This amendment would have the effect of removing from the Bill words which were agreed on Committee Stage on the basis of a Government amendment. As I explained at the time, the amendment was simply a drafting amendment which made clear that it is for the Legal Aid Board to operate the general criteria set out in section 24 for the granting of legal aid and advice.

The board, in forming its decisions, must not only take paragraphs (a) and (b) of section 24 into account but also other provisions in the Bill, such as those in section 26, which sets out the criteria for the granting of legal advice, and in section 28, which sets out the criteria for the granting of legal aid. Section 24 makes special mention of the fact that the section operates without prejudice to the other provisions of the Bill. Were the board to appear to act outside the scope of its powers under the Bill it would be open to a person to seek a judicial review of any such decision. The words "in the opinion of the Board" in section 24 are there for purposes of clarity only. Somebody must operate the criteria for granting legal aid and advice under the Bill, and that body clearly is and can only be the Legal Aid Board. It would be unrealistic to think that deletion of those words would somehow change fundamentally the role of the board in coming to decisions about the granting of legal aid and advice.

The wording of the section is that a person shall not be granted legal aid or advice unless a reasonably prudent person and so forth. A person puts in an application for legal aid and advice. The criteria are set down in the Bill. Somebody must make a decision as to whether the criteria have been met. Who will make the decision as to whether the person will be granted legal aid? Clearly, it can only be the Legal Aid Board. On what basis does it give its decision? It gives its decision on the basis that in its opinion these criteria are fulfilled or are not fulfilled. The only alternative is to have the approximately 2,500 people who are approved for legal representation go before the courts so that a judge can decide whether these criteria are met.

The Legal Aid Board makes the decisions. Nobody can suggest that anybody other than the Legal Aid Board make the decision. On what basis would it make the decision as to whether the criteria have been met? There is only one basis — their opinion that these provisions have or have not been met. That is what I meant when I said that this was a drafting amendment only. On what other basis will it come to a decision on any application except on whether it is its opinion that these criteria have been met? I am at a loss to understand the thrust of the amendment.

Those words were only inserted for the purpose of clarity. It may reassure Senator O'Toole and Senator Norris to know that, whether the amendment is there or not, any person who feels that the Legal Aid Board in deciding an application acted unreasonably or beyond the scope of the section can go to the High Court and apply for judicial review. They can do that if they believe the board strayed, acted unreasonably or that its opinion was so wrong as not to comply with the criteria in the Bill. It is perfectly proper that the words should be in the section. They are a reflection of fact. The Legal Aid Board, in considering each application, gives its opinion on whether it complies with the criteria. I regret that I cannot accept the amendment.

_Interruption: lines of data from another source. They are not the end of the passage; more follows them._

import Literature.NumberTheory.BeurlingPrimes.BDTowerPositivity
import Literature.NumberTheory.BeurlingPrimes.WellBehavedSystemsProofs
import Literature.NumberTheory.BeurlingPrimes.BVContinuation
import Literature.NumberTheory.BeurlingPrimes.LiAbel
import Literature.NumberTheory.BeurlingPrimes.LiSeries
import HarnessLib

/-!
# The Broucke–Debruyne tower template as a Stieltjes function; the random primes (BV Theorem 1.2)

Topic `Literature/NumberTheory/BeurlingPrimes`, grouping namespace `BDTower` (objects `BDTowerTemplate.lean`, positivity
`BDTowerPositivity.lean`). Everything in this file is PROVED; the only deep input is Broucke–Vindas 2024 Theorem 1.2,
PROVED in the tree (`BrouckeVindas2024_thm12_holds`).

Broucke–Debruyne 2023 §6 (arXiv:2211.08716 pp. 15–16): "We first define a continuous system through its zeta function
and then extract a discrete system via a probabilistic approximation procedure … following a suitable probabilistic
discretization procedure, e.g. [BrouckeVindas] …". Here, exactly as the tree does for BDR §4
(`WellBehavedSystemsSec4Proofs`, `tmpl`, `tmplS`, `exists_sysData`):

* `densCut Θ = 1_{(1,∞)} · primeDensity Θ` — the BV density (`0 ≤ densCut ≤ 2`, measurable);
* `towerF Θ x = ∫₁ˣ densCut`, non-decreasing, continuous, `= 0` on `(−∞,1]`, `Li/2 ≤ towerF ≤ 3Li/2` on `[1,∞)`,
  `towerF → ∞`, `towerF(x) ≤ 3x/log x`; the Stieltjes function `towerS`, `d(towerS) = densCut du`,
  `∫_{[1,x]} u^{−it} d(towerS) = BV.tmplSum densCut x t`;
* `exists_approx` — **the discrete primes**: `∃ P A, BV.Approx (densCut Θ) P A ∧ |π_P − towerF| ≤ 2`.

## References
* [BrouckeDebruyne2023] F. Broucke, G. Debruyne, Acta Arith. 207 (2023), §6 (read).
* [BrouckeVindas2024] F. Broucke, J. Vindas, Math. Z. 307 (2024), Theorem 1.2 (tree, proved).
-/

noncomputable section

open Filter Topology Set MeasureTheory intervalIntegral
open scoped ENNReal NNReal

namespace Literature.NumberTheory.BeurlingPrimes

namespace BDTower

variable {Θ : ℝ}

/-! ### The cut-off density -/

/-- The BV density of the tower template: `primeDensity` on `(1,∞)`, `0` elsewhere. [cite: BrouckeDebruyne2023, §6] -/
def densCut (Θ : ℝ) (u : ℝ) : ℝ := if 1 < u then primeDensity Θ u else 0

/-- `densCut = primeDensity` on `(1,∞)`. [cite: BrouckeDebruyne2023, §6] -/
theorem densCut_of_one_lt {u : ℝ} (hu : 1 < u) : densCut Θ u = primeDensity Θ u := if_pos hu

/-- `densCut = 0` on `(−∞,1]`. [cite: BrouckeDebruyne2023, §6] -/
theorem densCut_of_le_one {u : ℝ} (hu : u ≤ 1) : densCut Θ u = 0 := if_neg (not_lt.mpr hu)

/-- `densCut` is the indicator of `(1,∞)` applied to (the `(0,∞)`-indicator of) `primeDensity`. [cite: BrouckeDebruyne2023, §6] -/
theorem densCut_eq_indicator (Θ : ℝ) :
    densCut Θ = (Ioi (1 : ℝ)).indicator (fun v ↦ (Ioi (0 : ℝ)).indicator (primeDensity Θ) v) := by
  funext u
  by_cases hu : 1 < u
  · have hu0 : u ∈ Ioi (0 : ℝ) := lt_trans one_pos hu
    rw [densCut_of_one_lt hu, indicator_of_mem (show u ∈ Ioi (1 : ℝ) from hu), indicator_of_mem hu0]
  · rw [densCut_of_le_one (not_lt.mp hu), indicator_of_notMem (show u ∉ Ioi (1 : ℝ) from hu)]

/-- `densCut` is measurable. [cite: BrouckeDebruyne2023, §6] -/
theorem measurable_densCut (hΘ1 : Θ < 1) : Measurable (densCut Θ) := by
  rw [densCut_eq_indicator]
  exact (measurable_primeDensity_indicator hΘ1).indicator measurableSet_Ioi

/-- `densCut ≥ 0`. [cite: BrouckeDebruyne2023, §6 ("dΠ is indeed a positive measure")] -/
theorem densCut_nonneg (hΘ : 1 / 2 < Θ) (hΘ1 : Θ < 1) (u : ℝ) : 0 ≤ densCut Θ u := by
  by_cases hu : 1 < u
  · rw [densCut_of_one_lt hu]; exact primeDensity_nonneg hΘ hΘ1 hu
  · rw [densCut_of_le_one (not_lt.mp hu)]

/-- `|densCut| ≤ 2`. [cite: BrouckeDebruyne2023, §6] -/
theorem abs_densCut_le_two (hΘ : 1 / 2 < Θ) (hΘ1 : Θ < 1) (u : ℝ) : |densCut Θ u| ≤ 2 := by
  rw [abs_of_nonneg (densCut_nonneg hΘ hΘ1 u)]
  by_cases hu : 1 < u
  · rw [densCut_of_one_lt hu]; exact primeDensity_le_two hΘ hΘ1 hu
  · rw [densCut_of_le_one (not_lt.mp hu)]; norm_num

/-- `|densCut| ≤ 2` on `(1,∞)` (the form used by the BV continuation). [cite: BrouckeDebruyne2023, §6] -/
theorem abs_densCut_le_two' (hΘ : 1 / 2 < Θ) (hΘ1 : Θ < 1) : ∀ v : ℝ, 1 < v → |densCut Θ v| ≤ 2 :=
  fun v _ ↦ abs_densCut_le_two hΘ hΘ1 v

/-- Comparison with the `Li` integrand on `[1,∞)`: `densCut u ≤ 3/2 · (1 − u⁻¹)/log u`. [cite: BrouckeDebruyne2023, §6] -/
theorem densCut_le_Li_integrand (hΘ : 1 / 2 < Θ) (hΘ1 : Θ < 1) {u : ℝ} (hu : 1 ≤ u) :
    densCut Θ u ≤ 3 / 2 * ((1 - u⁻¹) / Real.log u) := by
  rcases hu.eq_or_lt with rfl | hu1
  · rw [densCut_of_le_one le_rfl]; norm_num
  · rw [densCut_of_one_lt hu1, show (1 - u⁻¹) / Real.log u = DMV.poleDensity u by rw [DMV.poleDensity, one_div]]
    exact (primeDensity_bounds hΘ hΘ1 hu1).2

/-- … and `(1 − u⁻¹)/(2 log u) ≤ densCut u`. [cite: BrouckeDebruyne2023, §6] -/
theorem Li_integrand_le_densCut (hΘ : 1 / 2 < Θ) (hΘ1 : Θ < 1) {u : ℝ} (hu : 1 ≤ u) :
    1 / 2 * ((1 - u⁻¹) / Real.log u) ≤ densCut Θ u := by
  rcases hu.eq_or_lt with rfl | hu1
  · rw [densCut_of_le_one le_rfl]; norm_num
  · rw [densCut_of_one_lt hu1, show (1 - u⁻¹) / Real.log u = DMV.poleDensity u by rw [DMV.poleDensity, one_div]]
    linarith [(primeDensity_bounds hΘ hΘ1 hu1).1]

/-! ### The template `towerF = ∫₁ densCut` -/

/-- **The template** `F(x) = ∫₁ˣ densCut` (BD's `Π` of the continuous system, used as BV's `F`).
[cite: BrouckeDebruyne2023, §6] -/
def towerF (Θ : ℝ) (x : ℝ) : ℝ := ∫ u in (1 : ℝ)..x, densCut Θ u

/-- `densCut` is integrable on sets of finite measure. [cite: BrouckeDebruyne2023, §6] -/
theorem integrableOn_densCut (hΘ : 1 / 2 < Θ) (hΘ1 : Θ < 1) {S : Set ℝ} (hS : volume S < ⊤) :
    IntegrableOn (densCut Θ) S := by
  refine Measure.integrableOn_of_bounded (M := 2) hS.ne (measurable_densCut hΘ1).aestronglyMeasurable ?_
  exact Eventually.of_forall fun u ↦ by rw [Real.norm_eq_abs]; exact abs_densCut_le_two hΘ hΘ1 u

/-- `densCut` is interval integrable. [cite: BrouckeDebruyne2023, §6] -/
theorem intervalIntegrable_densCut (hΘ : 1 / 2 < Θ) (hΘ1 : Θ < 1) (a b : ℝ) :
    IntervalIntegrable (densCut Θ) volume a b :=
  intervalIntegrable_iff.mpr (integrableOn_densCut hΘ hΘ1 measure_Ioc_lt_top)

/-- `∫ₐᵇ densCut = F(b) − F(a)`. [cite: BrouckeDebruyne2023, §6] -/
theorem integral_densCut_eq (hΘ : 1 / 2 < Θ) (hΘ1 : Θ < 1) (a b : ℝ) :
    ∫ u in a..b, densCut Θ u = towerF Θ b - towerF Θ a := by
  unfold towerF
  rw [integral_interval_sub_left (intervalIntegrable_densCut hΘ hΘ1 1 b) (intervalIntegrable_densCut hΘ hΘ1 1 a)]

/-- `F(1) = 0`. [cite: BrouckeDebruyne2023, §6] -/
theorem towerF_one (Θ : ℝ) : towerF Θ 1 = 0 := by simp [towerF]

/-- `F = 0` on `(−∞,1]`. [cite: BrouckeDebruyne2023, §6] -/
theorem towerF_of_le_one {x : ℝ} (hx : x ≤ 1) : towerF Θ x = 0 := by
  unfold towerF
  refine integral_zero_ae (Eventually.of_forall fun u hu ↦ densCut_of_le_one ?_)
  rw [uIoc_of_ge hx] at hu
  exact hu.2

/-- `F` is non-decreasing. [cite: BrouckeDebruyne2023, §6] -/
theorem towerF_mono (hΘ : 1 / 2 < Θ) (hΘ1 : Θ < 1) : Monotone (towerF Θ) := by
  intro x y hxy
  have := integral_densCut_eq hΘ hΘ1 x y
  have h0 : 0 ≤ ∫ u in x..y, densCut Θ u := integral_nonneg hxy fun u _ ↦ densCut_nonneg hΘ hΘ1 u
  linarith

/-- `F ≥ 0`. [cite: BrouckeDebruyne2023, §6] -/
theorem towerF_nonneg (hΘ : 1 / 2 < Θ) (hΘ1 : Θ < 1) (x : ℝ) : 0 ≤ towerF Θ x := by
  rcases le_or_gt x 1 with hx | hx
  · rw [towerF_of_le_one hx]
  · rw [← towerF_one Θ]; exact towerF_mono hΘ hΘ1 hx.le

/-- `F` is continuous. [cite: BrouckeDebruyne2023, §6] -/
theorem continuous_towerF (hΘ : 1 / 2 < Θ) (hΘ1 : Θ < 1) : Continuous (towerF Θ) :=
  continuous_primitive (intervalIntegrable_densCut hΘ hΘ1) 1

/-- `Li(x)/2 ≤ F(x) ≤ 3Li(x)/2` for `x ≥ 1`. [cite: BrouckeDebruyne2023, §6] -/
theorem towerF_bounds (hΘ : 1 / 2 < Θ) (hΘ1 : Θ < 1) {x : ℝ} (hx : 1 ≤ x) :
    Li x / 2 ≤ towerF Θ x ∧ towerF Θ x ≤ 3 / 2 * Li x := by
  have hi := intervalIntegrable_Li_integrand hx
  have hd := intervalIntegrable_densCut hΘ hΘ1 1 x
  constructor
  · have h := intervalIntegral.integral_mono_on hx (hi.const_mul (1 / 2)) hd
      fun u hu ↦ Li_integrand_le_densCut hΘ hΘ1 hu.1
    rw [intervalIntegral.integral_const_mul] at h
    unfold towerF; unfold Li at *; linarith
  · have h := intervalIntegral.integral_mono_on hx hd (hi.const_mul (3 / 2))
      fun u hu ↦ densCut_le_Li_integrand hΘ hΘ1 hu.1
    rw [intervalIntegral.integral_const_mul] at h
    unfold towerF; unfold Li; exact h

/-- `F → ∞` (`F ≥ Li/2 ≥ li/2`). [cite: BrouckeDebruyne2023, §6] -/
theorem tendsto_towerF_atTop (hΘ : 1 / 2 < Θ) (hΘ1 : Θ < 1) : Tendsto (towerF Θ) atTop atTop := by
  have h1 : Tendsto (fun x ↦ li x / 2) atTop atTop := tendsto_li_atTop.atTop_div_const (by norm_num)
  refine tendsto_atTop_mono' _ ?_ h1
  filter_upwards [eventually_ge_atTop (1 : ℝ)] with x hx
  exact le_trans (by linarith [li_le_Li hx]) (towerF_bounds hΘ hΘ1 hx).1

/-- The Chebyshev bound `F(x) ≤ 3x/log x` for `x ≥ 2`. [cite: BrouckeDebruyne2023, §6] -/
theorem towerF_chebyshev (hΘ : 1 / 2 < Θ) (hΘ1 : Θ < 1) :
    ∃ C : ℝ, ∀ x : ℝ, 2 ≤ x → towerF Θ x ≤ C * x / Real.log x := by
  refine ⟨3, fun x hx ↦ ?_⟩
  have hx1 : (1 : ℝ) < x := by linarith
  have h1 := (towerF_bounds hΘ hΘ1 hx1.le).2
  have h2 : Li x ≤ 2 * x / Real.log x := Li_le hx1
  calc towerF Θ x ≤ 3 / 2 * Li x := h1
    _ ≤ 3 / 2 * (2 * x / Real.log x) := by gcongr
    _ = 3 * x / Real.log x := by ring

/-! ### The Stieltjes function and the template side of (1.3) -/

/-- `F` as a Stieltjes function. [cite: BrouckeVindas2024, Theorem 1.2] -/
def towerS (hΘ : 1 / 2 < Θ) (hΘ1 : Θ < 1) : StieltjesFunction ℝ where
  toFun := towerF Θ
  mono' := towerF_mono hΘ hΘ1
  right_continuous' _ := (continuous_towerF hΘ hΘ1).continuousWithinAt

/-- The Stieltjes function is `F`. [cite: BrouckeVindas2024, Theorem 1.2] -/
theorem towerS_apply (hΘ : 1 / 2 < Θ) (hΘ1 : Θ < 1) (x : ℝ) : towerS hΘ hΘ1 x = towerF Θ x := rfl

/-- **`dF = densCut du`.** [cite: BrouckeVindas2024, Theorem 1.2] -/
theorem towerS_measure (hΘ : 1 / 2 < Θ) (hΘ1 : Θ < 1) :
    (towerS hΘ hΘ1).measure = volume.withDensity fun u ↦ ENNReal.ofReal (densCut Θ u) := by
  refine Measure.ext_of_Ioc _ _ fun a b hab ↦ ?_
  rw [StieltjesFunction.measure_Ioc, withDensity_apply _ measurableSet_Ioc, towerS_apply, towerS_apply,
    ← ofReal_integral_eq_lintegral_ofReal (integrableOn_densCut hΘ hΘ1 measure_Ioc_lt_top)
      (Eventually.of_forall fun u ↦ densCut_nonneg hΘ hΘ1 u),
    ← intervalIntegral.integral_of_le hab.le, integral_densCut_eq hΘ hΘ1]

/-- **The template side of (1.3)**: `∫_{[1,x]} u^{−it} dF(u) = BV.tmplSum densCut x t` (`x ≥ 1`).
[cite: BrouckeVindas2024, Theorem 1.2] -/
theorem stieltjesExpSum_towerS (hΘ : 1 / 2 < Θ) (hΘ1 : Θ < 1) {x : ℝ} (hx : 1 ≤ x) (t : ℝ) :
    stieltjesExpSum (towerS hΘ hΘ1) x t = BV.tmplSum (densCut Θ) x t := by
  rw [stieltjesExpSum, towerS_measure]
  have hdens : (fun u ↦ ENNReal.ofReal (densCut Θ u)) = fun u ↦ ((Real.toNNReal (densCut Θ u) : NNReal) : ENNReal) := rfl
  rw [hdens, setIntegral_withDensity_eq_setIntegral_smul (measurable_densCut hΘ1).real_toNNReal _ measurableSet_Icc,
    integral_Icc_eq_integral_Ioc, BV.tmplSum, intervalIntegral.integral_of_le hx]
  refine setIntegral_congr_fun measurableSet_Ioc fun u _ ↦ ?_
  rw [BV.tmplIntegrand, NNReal.smul_def, Real.coe_toNNReal _ (densCut_nonneg hΘ hΘ1 u), Complex.real_smul]

/-! ### The discrete primes (BV Theorem 1.2) -/

/-- **The random primes of the tower template**: a Beurling system `P` with `|π_P − F| ≤ 2` and the exponential-sum
approximation (1.3) for the density `densCut` (BD §6: "following a suitable probabilistic discretization procedure";
tree `BrouckeVindas2024_thm12_holds`). [cite: BrouckeDebruyne2023, §6] -/
theorem exists_approx (hΘ : 1 / 2 < Θ) (hΘ1 : Θ < 1) :
    ∃ (P : Literature.Barriers.RiemannHypothesis.BeurlingPrimes) (A : ℝ),
      BV.Approx (densCut Θ) P A ∧ ∀ x : ℝ, |(P.primeCount x : ℝ) - towerF Θ x| ≤ 2 := by
  obtain ⟨⟨P, hπ, A, hA⟩, -⟩ := BrouckeVindas2024_thm12_holds (towerS hΘ hΘ1) (towerF_one Θ)
    (towerF_nonneg hΘ hΘ1) (tendsto_towerF_atTop hΘ hΘ1) (towerF_chebyshev hΘ hΘ1)
  refine ⟨P, A, fun x hx t ↦ ?_, fun x ↦ hπ x⟩
  have := hA t x hx
  rwa [stieltjesExpSum_towerS hΘ hΘ1 hx t] at this

end BDTower

end Literature.NumberTheory.BeurlingPrimes

end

I confess I am not too clear about this. Am I correct in saying the opinion of the board is not the end of the matter? The Minister said that if a person believed the opinion of the board was wrong, they could ask for judicial review. The argument——

Acting Chairman

I was not aware of the rule that the Senator must speak before the Minister replies. Only Senator O'Toole, as the proposer of the amendment, can speak after the Minister has replied. It was my mistake and I apologise.

I do not believe the Minister has dealt with the arguments I put forward. I regret to say I believe he is being somewhat disingenuous in his response to my case. It is of course true that there could be still be a judicial review of the manner in which the board made their decision. The problem is that the presence of these words means that the court review will be on the basis of the opinion of the board which is now equally as important as the other issues.

I would not think so.

The Bill is there and the English language is the English language and it is not correct for the Minister to say that it is the same as everything else. The Minister said it does not change fundamentally the board's method of decision making. I agree and I am quite clear that it does not change fundamentally the way a decision is taken by the board. I am also quite clear that it is the board which takes the decision. If these words are deleted the section will read: "Without prejudice to the other provisions of this Act a person shall not be granted legal aid or advice unless ..." and go straight on to the issues. Any judicial review would be on the basis of whether in the opinion of the court a reasonably prudent person would take the action and not whether it was the opinion of the board that such is the case.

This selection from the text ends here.